Just as Atari ushered in the dawn of the home video game, Nintendo is largely considered to be the company that revolutionized the industry with the introduction of the Nintendo Entertainment System (NES) in 1985. An 8-bit system based on the 6502 processor and some custom chips, the NES came together with Super Mario Brothers; this inclusion of an accurate home version of one of the most popular arcade games at the time turned out to be pure genius. Sales of the NES were phenomenal. This established Nintendo as the dominant home video game manufacturer until the late '90s, when it was eclipsed by the rival Sony PlayStation.

In 1989, Nintendo introduced a new 16-bit system dubbed the Super Nintendo Entertainment System (SNES).
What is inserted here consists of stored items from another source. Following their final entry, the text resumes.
import Mathlib
import Summits.Ventures.PercRepro.TriangleCapRowA2
import Summits.Ventures.PercRepro.TriangleCapRowA1Every

/-!
# PercRepro — THE CELL r = a + 2 FOR EVERY ROW a ≥ 6: the theorems of the source module re-derived WITHOUT the bound through
`below_second_order_every` (part 204b) in place of `below_second_order_all` (p3, gen 49; part 204c)

The proofs are those of the source module verbatim; the bound `a ≤ 18` entered them only through the `B2` regime
`below_second_order_all` of part 200zi (the corner `k = 2a + r`, now `below_corner_every`) and through the earlier
rows. Axioms: standard.
-/

namespace PercRepro

namespace TriangleCap

namespace C047

open Finset

universe u

variable {V : Type*} [Fintype V] [DecidableEq V]

/-- **THE ROW `r = a + 2`, `6 ≤ a`, `3a + 2 ≤ k`:** `K₄⁻`-free, `m + (a + 2) = a (k − a)` ⇒ `a`-bipartite or
`Σ_v d(v)² + (a + 2)(k − 1 − (a + 2)) + (2k + 2a − 14) ≤ m k`. -/
theorem rowA2_second_order_gen_every (D : SimpleGraph V) [DecidableRel D.Adj] (hK : K4mFree D) (a : ℕ)
    (ha6 : 6 ≤ a) (hk : 3 * a + 2 ≤ Fintype.card V)
    (hm : D.edgeFinset.card + (a + 2) = a * (Fintype.card V - a)) :
    (∃ A : Finset V, A.card = a ∧ BipSub D A) ∨
      ∑ v, deg D v * deg D v + (a + 2) * (Fintype.card V - 1 - (a + 2)) + (2 * Fintype.card V + 2 * a - 14) ≤
        D.edgeFinset.card * Fintype.card V := by
  have hk2 : 2 * a + 2 ≤ Fintype.card V := by omega
  -- (A) a vertex at the cap
  by_cases hx : ∃ x, deg D x + a = Fintype.card V
  · obtain ⟨x, hx⟩ := hx
    exact cap_A2_gen' D hK a ha6 hk hm x hx
  push Not at hx
  have hcap : ∀ v, deg D v + a ≤ Fintype.card V := fun v =>
    deg_add_le_card_of_dense D hK a (by omega) (by omega)
      (cap_arith a (Fintype.card V) D.edgeFinset.card (a + 2) (by omega) (by omega)
        (below_cap_arith a (Fintype.card V) D.edgeFinset.card (a + 2) (by omega) hm)) v
  have hcap' : ∀ v, deg D v + a + 1 ≤ Fintype.card V := fun v => by
    have h1 := hcap v
    have h2 := hx v
    omega
  have hcap2 : ∀ v, deg D v ≤ (Fintype.card V - a - 2) + 1 := fun v => by have := hcap' v; omega
  -- (B) every degree `≥ a`: the window
  by_cases hdeg : ∀ v, a ≤ deg D v
  · exact Or.inr (rowA2_window D a (by omega) hk hm hcap' hdeg)
  push Not at hdeg
  obtain ⟨z, hz⟩ := hdeg
  -- the deletion bookkeeping: `D − z` on `(k − 1, a, d + 2)`
  have hK' := k4mFree_del D hK z
  have hcard' := card_del z
  have hedges' := card_edges_del D z
  have hsq := sum_deg_sq_del D z
  have hT := sum_del_nbhd_le D z (Fintype.card V - a - 2) hcap2
  obtain ⟨T, hTdef⟩ : ∃ T, ∑ w : {v : V // v ≠ z}, (if D.Adj w.1 z then deg (del D z) w else 0) = T := ⟨_, rfl⟩
  obtain ⟨S', hS'def⟩ : ∃ S', ∑ w : {v : V // v ≠ z}, deg (del D z) w * deg (del D z) w = S' := ⟨_, rfl⟩
  obtain ⟨m', hm'def⟩ : ∃ m', (del D z).edgeFinset.card = m' := ⟨_, rfl⟩
  rw [hTdef, hS'def] at hsq
  rw [hTdef] at hT
  rw [hm'def] at hedges'
  have hcardV' : Fintype.card {v : V // v ≠ z} = Fintype.card V - 1 := by omega
  have hm' : (del D z).edgeFinset.card + (deg D z + 2) = a * (Fintype.card {v : V // v ≠ z} - a) := by
    rw [hm'def, hcardV']
    exact below_cell_edges a (a + 2) (deg D z + 2) (deg D z) (Fintype.card V) D.edgeFinset.card m' hk2 (by omega)
      hedges' hm
  have hmd : m' + deg D z + (a + 2) = a * (Fintype.card V - a) := by omega
  have hside : ∀ A' : Finset {v : V // v ≠ z}, A'.card = a → BipSub (del D z) A' →
      (∃ A : Finset V, A.card = a ∧ BipSub D A) ∨
        (∑ v, deg D v * deg D v + (a + 2) * (Fintype.card V - 1 - (a + 2)) + (2 * Fintype.card V + 2 * a - 14) ≤
          D.edgeFinset.card * Fintype.card V) ∨
        (2 ≤ deg D z ∧ T + (Fintype.card V - a - 2) ≤ deg D z * (Fintype.card V - a - 2) + a) := by
    intro A' hA'card hB
    have := sides_A2_gen D a (by omega) hk hm z (by omega) A' hA'card hB hm' hcap2
    rw [hTdef] at this
    exact this
  rcases Nat.lt_or_ge (deg D z + 4) a with hd5 | hd5
  · -- `d ≤ a − 5`: a `B2` cell `(k − 1, a, d + 2)`
    rcases below_second_order_every (del D z) hK' a (deg D z + 2) (by omega) (by omega) (by omega) hm'
      with ⟨A', hA'card, hB⟩ | hgap
    · rcases hside A' hA'card hB with h | h | ⟨h2, hT'⟩
      · exact Or.inl h
      · exact Or.inr h
      · right
        have hS := sum_deg_sq_le_of_bipSub (del D z) A' hB a (deg D z + 2) hA'card hm' (by omega)
        rw [hS'def, hm'def, hcardV'] at hS
        rw [hsq, ← hedges']
        exact rowA2_mixed a (deg D z) (Fintype.card V) m' S' T (by omega) h2 (by omega) hk hmd hS hT'
    · right
      rw [hS'def, hm'def, hcardV'] at hgap
      rw [hsq, ← hedges']
      exact rowA2_del_B2 a (deg D z) (Fintype.card V) m' S' T (by omega) (by omega) hk hmd hgap hT
  · rcases Nat.lt_or_ge (deg D z + 3) a with hd4 | hd4
    · -- `d = a − 4`: the `T` cell
      have hda : deg D z = a - 4 := by omega
      have hr' : deg D z + 2 = a - 2 := by omega
      rw [hr'] at hm'
      rw [hda] at hT hedges' hmd
      rcases rowT_second_order_gen_every (del D z) hK' a (a - 2) (by omega) (by omega) (by omega) hm'
        with ⟨A', hA'card, hB⟩ | hgap
      · rw [← hr'] at hm'
        rcases hside A' hA'card hB with h | h | ⟨h2, hT'⟩
        · exact Or.inl h
        · exact Or.inr h
        · right
          have hS := sum_deg_sq_le_of_bipSub (del D z) A' hB a (deg D z + 2) hA'card hm' (by omega)
          rw [hS'def, hm'def, hcardV'] at hS
          rw [hda] at hT' h2 hS
          rw [hsq, ← hedges', hda]
          exact rowA2_mixed a (a - 4) (Fintype.card V) m' S' T (by omega) h2 (by omega) hk hmd hS hT'
      · right
        rw [hS'def, hm'def, hcardV'] at hgap
        rw [hsq, ← hedges', hda]
        exact rowA2_del_T a (Fintype.card V) m' S' T (by omega) hk hmd hgap hT
    · rcases Nat.lt_or_ge (deg D z + 2) a with hd3 | hd3
      · -- `d = a − 3`: the `B2` cell `r′ = a − 1`
        have hda : deg D z = a - 3 := by omega
        have hr' : deg D z + 2 = a - 1 := by omega
        rw [hr'] at hm'
        rw [hda] at hT hedges' hmd
        rcases rowB_second_order_all_every (del D z) hK' a (a - 1) (by omega) (by omega) (by omega) hm'
          with ⟨A', hA'card, hB⟩ | hgap
        · rw [← hr'] at hm'
          rcases hside A' hA'card hB with h | h | ⟨h2, hT'⟩
          · exact Or.inl h
          · exact Or.inr h
          · right
            have hS := sum_deg_sq_le_of_bipSub (del D z) A' hB a (deg D z + 2) hA'card hm' (by omega)
            rw [hS'def, hm'def, hcardV'] at hS
            rw [hda] at hT' h2 hS
            rw [hsq, ← hedges', hda]
            exact rowA2_mixed a (a - 3) (Fintype.card V) m' S' T (by omega) h2 (by omega) hk hmd hS hT'
        · right
          rw [hS'def, hm'def, hcardV'] at hgap
          rw [hsq, ← hedges', hda]
          exact rowA2_del_B a (Fintype.card V) m' S' T (by omega) hk hmd hgap hT
      · rcases Nat.lt_or_ge (deg D z + 1) a with hd2 | hd2
        · -- `d = a − 2`: the cell `r′ = a` and the finer mixed read
          have hda : deg D z = a - 2 := by omega
          have hm'a : (del D z).edgeFinset.card + a = a * (Fintype.card {v : V // v ≠ z} - a) := by
            have h := hm'
            rw [hda] at h
            have e : a - 2 + 2 = a := by omega
            rw [e] at h
            exact h
          rcases rowA_second_order_gen_every (del D z) hK' a (by omega) (by omega) hm'a
            with ⟨A', hA'card, hB⟩ | hgap
          · by_cases hall : ∀ w : {v : V // v ≠ z}, D.Adj w.1 z → w ∈ A'
            · obtain ⟨B, hBcard, hBsub⟩ := bipSub_lift D z A' hB hall
              exact Or.inl ⟨B, by rw [hBcard, hA'card], hBsub⟩
            push Not at hall
            obtain ⟨w₀, hw₀z, hw₀A⟩ := hall
            by_cases hnone : ∀ w : {v : V // v ≠ z}, D.Adj w.1 z → w ∉ A'
            · exact Or.inr (rowA2_alloff D a (by omega) hk hm z (by omega) A' hA'card hB hm' hnone w₀ hw₀z)
            push Not at hnone
            obtain ⟨w₁, hw₁z, hw₁A⟩ := hnone
            exact Or.inr (rowA2_last_mixed_two D hK a ha6 hk hm z hda A' hA'card hB hm' hcap2 w₀ hw₀A hw₀z w₁
              hw₁A hw₁z)
          · right
            rw [hS'def, hm'def, hcardV'] at hgap
            rw [hda] at hT hedges' hmd
            rw [hsq, ← hedges', hda]
            exact rowA2_del_A a (Fintype.card V) m' S' T (by omega) hk hmd hgap hT
        · -- `d = a − 1`: the cell `r′ = a + 1` and the finer mixed read
          have hda : deg D z = a - 1 := by omega
          have hm'a : (del D z).edgeFinset.card + (a + 1) = a * (Fintype.card {v : V // v ≠ z} - a) := by
            have h := hm'
            rw [hda] at h
            have e : a - 1 + 2 = a + 1 := by omega
            rw [e] at h
            exact h
          rcases rowA1_second_order_gen''_every (del D z) hK' a (by omega) (by omega) hm'a
            with ⟨A', hA'card, hB⟩ | hgap
          · by_cases hall : ∀ w : {v : V // v ≠ z}, D.Adj w.1 z → w ∈ A'
            · obtain ⟨B, hBcard, hBsub⟩ := bipSub_lift D z A' hB hall
              exact Or.inl ⟨B, by rw [hBcard, hA'card], hBsub⟩
            push Not at hall
            obtain ⟨w₀, hw₀z, hw₀A⟩ := hall
            by_cases hnone : ∀ w : {v : V // v ≠ z}, D.Adj w.1 z → w ∉ A'
            · exact Or.inr (rowA2_alloff D a (by omega) hk hm z (by omega) A' hA'card hB hm' hnone w₀ hw₀z)
            push Not at hnone
            obtain ⟨w₁, hw₁z, hw₁A⟩ := hnone
            exact Or.inr (rowA2_last_mixed_one D hK a ha6 hk hm z hda A' hA'card hB hm' hcap2 w₀ hw₀A hw₀z w₁
              hw₁A hw₁z)
          · right
            rw [hS'def, hm'def, hcardV'] at hgap
            rw [hda] at hT hedges' hmd
            rw [hsq, ← hedges', hda]
            exact rowA2_del_A1 a (Fintype.card V) m' S' T (by omega) hk hmd hgap hT

end C047

end TriangleCap

end PercRepro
Within a couple of years, rivals had introduced 32-bit systems that eclipsed the capabilities of the SNES. So, Nintendo announced an agreement with Silicon Graphics Inc. (SGI) to develop a new 64-bit video game system, code-named Project Reality. Although SGI had never designed video game hardware before, the company was regarded as one of the leaders in computer graphics technology.

After several years of development, the system was finally released in 1996 as the Nintendo 64. But the delays and shortage of games during the first year of availability gave the advantage to Sony, who had released the PlayStation over a year earlier. Nintendo is facing the same situation again with the Sony PlayStation 2 debuting in 2000, while Nintendo's Gamecube is not due until Fall 2001.